THE TASK: Where a line below has the string "coordinates" in it, include it in the count, and give that count alone.

DATA FOR PROCESSING:
[Start of Attachment]

import Mathlib.Analysis.Calculus.Deriv.Basic
import Mathlib.Analysis.Calculus.ContDiff.Basic
import Mathlib.Analysis.SpecialFunctions.Sqrt
import Mathlib.Analysis.Complex.Basic
import Literature.Geometry.Lorentzian.WeylPapapetrouData
import HarnessLib

/-!
# The `n`-black-hole axis boundary value problem for the vacuum Ernst equation

Topic `Literature/Geometry/Lorentzian`. Definition request `defn-Ernst.nBlackHoleAxisBVP` (companion
of fact item `wi-37346`, route `FinalStateConjecture`, solvent-sweep cell "SOS × multi-black-hole
balance"): the HYPOTHESIS CLASS of J. Hennig's axis-potential theorem — stationary axisymmetric
vacuum exteriors of `n` aligned rotating black holes in Weyl(–Lewis–Papapetrou) coordinates, as a
boundary value problem for the Ernst equation — together with the upper-axis Ernst potential
`upperAxisPotential`, over the vocabulary of `WeylPapapetrouData.lean` (`weylHalfPlane`).

## What the sources print

* Neugebauer–Hennig, *Stationary two-black-hole configurations: A non-existence proof*,
  J. Geom. Phys. 62 (2012) 613–630 = arXiv:1105.5830 (`NeugebauerHennig2012`), §2 "A boundary
  problem for disconnected horizons": line element
  `ds² = e^{−2U}[e^{2k}(dρ² + dζ²) + ρ² dφ²] − e^{2U}(dt + a dφ)²` with `U, a, k` functions of
  `(ρ, ζ)`; `e^{2U} = −ξⁱξᵢ`, `a = −e^{−2U} ηⁱξᵢ` for the Killing vectors `ξ = ∂_t`, `η = ∂_φ`;
  horizons `ℋ(ξ + Ω η)` "are located on the ζ-axis (ρ = 0) and cover a finite portion of the axis";
  "The gravitational fields `a, k, U` have to satisfy the following boundary conditions
  (B1) `𝒜^±, 𝒜⁰: a = 0, k = 0`; (B2) `ℋ⁽ⁱ⁾: 1 + Ω_i a = 0`; (B3) `𝒞: U → 0, a → 0, k → 0`, where
  `Ω₁` and `Ω₂` are the angular velocities of the two horizons"; the Ernst potential
  `f = e^{2U} + i b` with the twist potential `b` defined by `a_{,ρ} = ρ e^{−4U} b_{,ζ}`,
  `a_{,ζ} = −ρ e^{−4U} b_{,ρ}`; the Ernst equation
  `(Re f)(f_{,ρρ} + f_{,ζζ} + ρ^{−1} f_{,ρ}) = f_{,ρ}² + f_{,ζ}²`; and the reduced problem for the Ernst
  equation `𝒜: a = 0`, `ℋ⁽ⁱ⁾: 1 + Ω_i a = 0`, `𝒞: U → 0, a → 0` ("Equations (Ernst) and (k1) are
  completely equivalent to the Einstein vacuum equations … we will first analyze the boundary
  problem … for the Ernst equation"); §4: at the points where axis parts and horizons meet "`f` must
  be continuous and unique there"; §5: "our analysis of the two-horizon problem can easily be
  extended to an arbitrary number `n` … `n` horizons `ℋ` and `n + 1` 'regular' intervals `𝒜`".
* Hennig, *Axis potentials for stationary `n`-black-hole configurations*, Class. Quantum Grav. 37
  (2020) 19LT01 = arXiv:2009.03992 (`Hennig2020`), §2: "`n` aligned black holes … rotate with angular
  velocities `Ω_i ≠ 0`, `i = 1, …, n`. In Weyl–Lewis–Papapetrou coordinates `(ρ, ζ, φ, t)`, the event
  horizons `ℋ₁, …, ℋ_n` correspond to intervals on the `ζ`-axis, and we denote the endpoints of these
  intervals by `K₁, K₂; K₃, K₄; …; K_{2n−1}, K_{2n}`", the remaining parts `𝒜₁, …, 𝒜_{n+1}` of the
  axis being the symmetry axis; §3: the solutions of the linear problem on `𝒜_j` and `ℋ_j` are
  "restricted by the requirement of continuity … at `ζ = K_j`", and at infinity "the required
  fall-off behaviour of the Ernst potentials in an asymptotically flat spacetime" is used; the final
  result (§3, eq. (Ernstformulae)) is the rational form `ℰ(ζ) = π_n(ζ)/r_n(ζ)` of the upper-axis
  values — the statement of fact item `wi-37346`, NOT vendored here.
* Stephani–Kramer–MacCallum–Hoenselaers–Herlt, *Exact Solutions of Einstein's Field Equations*
  (2nd ed. 2003) (`StephaniEtAl2003`): metric (19.21) (same form, `A` for `a`), Ernst equation in
  Weyl's canonical coordinates (19.41) `(Γ + Γ̄)(Γ_{,ρρ} + ρ^{−1}Γ_{,ρ} + Γ_{,zz}) = 2(Γ_{,ρ}² + Γ_{,z}²)`,
  `A_{,ζ} = 2ρ (Γ − Γ̄)_{,ζ}/(Γ + Γ̄)²` (19.42), `ξ ≡ (1 − ℰ)/(1 + ℰ)` (19.46), prolate spheroidal
  coordinates `ρ = σ(x² − 1)^{1/2}(1 − y²)^{1/2}`, `z = σxy` (20.6), and the Kerr solution
  `ξ^{−1} = px − iqy`, `p² + q² = 1`, `mq = a`, `mp = σ` (20.35)–(20.36).

## The Lean rendering (modelling choices, flagged)

`Ernst.NBlackHoleAxisBVP n` (abbrev `Ernst.nBlackHoleAxisBVP n`) packages, for `n : ℕ`:
1. DATA regular across ergosurfaces: `V = e^{2U} = −g(ξ,ξ)`, `W = g(ξ,η)` and the twist potential
   `b`, as functions `ℝ × ℝ → ℝ` of `(ρ, ζ)`; the Ernst potential is `f = V + i b`
   (`ernstPotential`) and NH's `a` is the DERIVED quotient `a = −W/V` (`gravitomagnetic`; it is
   singular where `V = 0`, i.e. on ergosurfaces and at the rod endpoints, which is why `W`, not `a`,
   is the datum). The twist relations are recorded multiplied through by `V²`:
   `ρ b_{,ζ} = W V_{,ρ} − V W_{,ρ}`, `ρ b_{,ρ} = V W_{,ζ} − W V_{,ζ}` (equivalent to NH's where `V ≠ 0`).
2. ROD STRUCTURE: `K : Fin (2n) → ℝ` strictly decreasing (`K 0 > K 1 > ⋯`, Hennig's
   `K₁ > ⋯ > K_{2n}` shifted to `0`-based indices), horizon rods `horizonRod K i = (K(2i+1), K(2i))`,
   axis `axisSet K` = complement of the closed rods, and angular velocities `Ω : Fin n → ℝ`.
3. REGULARITY (the papers fix no function spaces; this is the minimal reading of "regular axis /
   horizons", "`f` continuous at the `K_j`", flagged): `V, W, b` are `C^∞` on the closed half-plane
   with the rod endpoints removed (interior AND boundary segments: `ContDiffOn` on a non-open set,
   i.e. smooth up to the boundary away from the `K_j`) and continuous on the whole closed
   half-plane.
4. FIELD EQUATIONS on `{ρ > 0}`: the vacuum Ernst equation for `f` (`SolvesErnstVacuum`, partial
   derivatives `pdρ`, `pdζ` taken along coordinate slices) and the two twist relations.
5. BOUNDARY CONDITIONS, literally NH (B1)–(B2) without `k`: `W(0, ζ) = 0` on the axis (this is
   `a = 0`, in the form "`η → 0`" from which NH derive it), `1 + Ω_i a(0, ζ) = 0` on the `i`-th rod
   (with Lean's `x/0 = 0` this forces `V(0,ζ) ≠ 0` and `Ω_i ≠ 0` there, as in the sources:
   `Ω_ne_zero`, `V_ne_zero_of_mem_horizonRod`). The strut condition `k = 0` on the axis is NOT part
   of the class (conclusion-side, item `defn-Ernst.balanceCandidates`).
6. ASYMPTOTICS, NH (B3) with the Ernst normalisation: `V → 1`, `W → 0`, `b → 0` along the cocompact
   filter of the closed half-plane.
NOT ENCODED (scope flags for any fact vendored over this class): the metric function `k` and its
line integral; positivity/signature side conditions; decay RATES at infinity and analyticity up to
the axis, which the linear-problem arguments of [Hennig2020, §3] use implicitly; the electrovacuum
(`Φ ≠ 0`) case. `upperAxisPotential S ζ = f(0, ζ)` (meaningful for `ζ ∈ upperAxis S.K`).

Sanity content: `minkowski : NBlackHoleAxisBVP 0` (flat space, `f ≡ 1`) inhabits the class at
`n = 0`; for `n = 1` the Kerr Ernst potential in Weyl coordinates (`kerrErnstPotential`, transcribed
from [StephaniEtAl2003, (19.46), (20.6), (20.35)]) has the upper-axis values
`(ζ − M − ia)/(ζ + M − ia)` (`kerrErnstPotential_upperAxis`) — the `n = 1` axis data of
[Hennig2020, §3]; that `kerrErnstPotential` with the Kerr `W` is an `NBlackHoleAxisBVP 1` (solves
(19.41), boundary behaviour) is NOT proved here (TODO: separate theorem).

## References

* G. Neugebauer, J. Hennig, J. Geom. Phys. 62 (2012) 613–630, arXiv:1105.5830, §2 (eqs. (LE),
  (B1)–(B3), (f), (a), (Ernst)), §4, §5 [NeugebauerHennig2012].
* J. Hennig, Class. Quantum Grav. 37 (2020) 19LT01, arXiv:2009.03992, §2, §3 [Hennig2020].
* H. Stephani, D. Kramer, M. MacCallum, C. Hoenselaers, E. Herlt, *Exact Solutions of Einstein's
  Field Equations*, 2nd ed., CUP 2003, (19.21), (19.41), (19.42), (19.46), (20.6), (20.35)–(20.36)
  [StephaniEtAl2003].
* P. T. Chruściel, J. L. Costa, Astérisque 321 (2008), §6.3–6.4 (Weyl coordinates; tree file
  `WeylPapapetrouData.lean`) [ChruscielCosta2008].
-/

noncomputable section

open scoped ContDiff Topology
open Filter Set

namespace Literature.Geometry.Lorentzian

namespace Ernst

/-! ### The closed half-plane and slice partial derivatives -/

/-- The closed Weyl half-plane `{(ρ, ζ) : ρ ≥ 0}` (orbit space including the axis `ρ = 0`).
[cite: NeugebauerHennig2012, §2] -/
def weylClosedHalfPlane : Set (ℝ × ℝ) := {p | 0 ≤ p.1}

/-- The open half-plane lies in the closed one. [folklore] -/
theorem weylHalfPlane_subset_closed : weylHalfPlane ⊆ weylClosedHalfPlane :=
  fun p (hp : 0 < p.1) => show 0 ≤ p.1 from hp.le

section Derivatives

variable {E : Type*} [NormedAddCommGroup E] [NormedSpace ℝ E]

/-- `∂_ρ F` at `p = (ρ, ζ)`: the derivative of the slice `s ↦ F (s, ζ)` at `ρ`. [folklore] -/
def pdρ (F : ℝ × ℝ → E) (p : ℝ × ℝ) : E :=
  deriv (fun s => F (s, p.2)) p.1

/-- `∂_ζ F` at `p = (ρ, ζ)`: the derivative of the slice `s ↦ F (ρ, s)` at `ζ`. [folklore] -/
def pdζ (F : ℝ × ℝ → E) (p : ℝ × ℝ) : E :=
  deriv (fun s => F (p.1, s)) p.2

/-- Slice derivatives of a constant vanish. [folklore] -/
@[simp]
theorem pdρ_const (c : E) (p : ℝ × ℝ) : pdρ (fun _ => c) p = 0 := by
  simp [pdρ]

/-- Slice derivatives of a constant vanish. [folklore] -/
@[simp]
theorem pdζ_const (c : E) (p : ℝ × ℝ) : pdζ (fun _ => c) p = 0 := by
  simp [pdζ]

end Derivatives

/-! ### The vacuum Ernst equation in Weyl coordinates -/

/-- The residual of the **vacuum Ernst equation** in Weyl's canonical coordinates,
`(Re f)(f_{,ρρ} + ρ^{−1} f_{,ρ} + f_{,ζζ}) − (f_{,ρ}² + f_{,ζ}²)` (NH's form; Stephani et al.'s
(19.41) is twice this with `Γ + Γ̄ = 2 Re Γ`). [cite: NeugebauerHennig2012, §2 (eq. (Ernst))]
[cite: StephaniEtAl2003, (19.41)] -/
def ernstResidual (f : ℝ × ℝ → ℂ) (p : ℝ × ℝ) : ℂ :=
  ((f p).re : ℂ) * (pdρ (pdρ f) p + pdρ f p / (p.1 : ℂ) + pdζ (pdζ f) p) -
    (pdρ f p ^ 2 + pdζ f p ^ 2)

/-- `f` **solves the vacuum Ernst equation** on the open half-plane `{ρ > 0}`.
[cite: NeugebauerHennig2012, §2 (eq. (Ernst))] -/
def SolvesErnstVacuum (f : ℝ × ℝ → ℂ) : Prop :=
  ∀ p ∈ weylHalfPlane, ernstResidual f p = 0

/-- The Ernst potential `f = e^{2U} + i b = V + i b` assembled from its real part `V = −g(ξ, ξ)` and
the twist potential `b`. [cite: NeugebauerHennig2012, §2 (eq. (f))] -/
def ernstPotentialOf (V b : ℝ × ℝ → ℝ) (p : ℝ × ℝ) : ℂ :=
  (V p : ℂ) + (b p : ℂ) * Complex.I

/-- `Re f = V`. [folklore] -/
@[simp]
theorem ernstPotentialOf_re (V b : ℝ × ℝ → ℝ) (p : ℝ × ℝ) : (ernstPotentialOf V b p).re = V p := by
  simp [ernstPotentialOf]

/-- `Im f = b`. [folklore] -/
@[simp]
theorem ernstPotentialOf_im (V b : ℝ × ℝ → ℝ) (p : ℝ × ℝ) : (ernstPotentialOf V b p).im = b p := by
  simp [ernstPotentialOf]

/-- NH's gravitomagnetic potential `a = −e^{−2U} ηⁱξᵢ = −W/V` as a DERIVED function of
`V = e^{2U}` and `W = g(ξ, η)` (`g_{tφ} = −a e^{2U}` in the line element (LE)); Lean's convention
`x / 0 = 0` makes it total (junk where `V = 0`). [cite: NeugebauerHennig2012, §2 (eq. (coordfree))] -/
def gravitomagneticOf (V W : ℝ × ℝ → ℝ) (p : ℝ × ℝ) : ℝ :=
  -(W p / V p)

/-! ### Rod structure on the axis `ρ = 0` -/

section Rods

variable {n : ℕ}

[End of Attachment]

ANSWER BOX: 8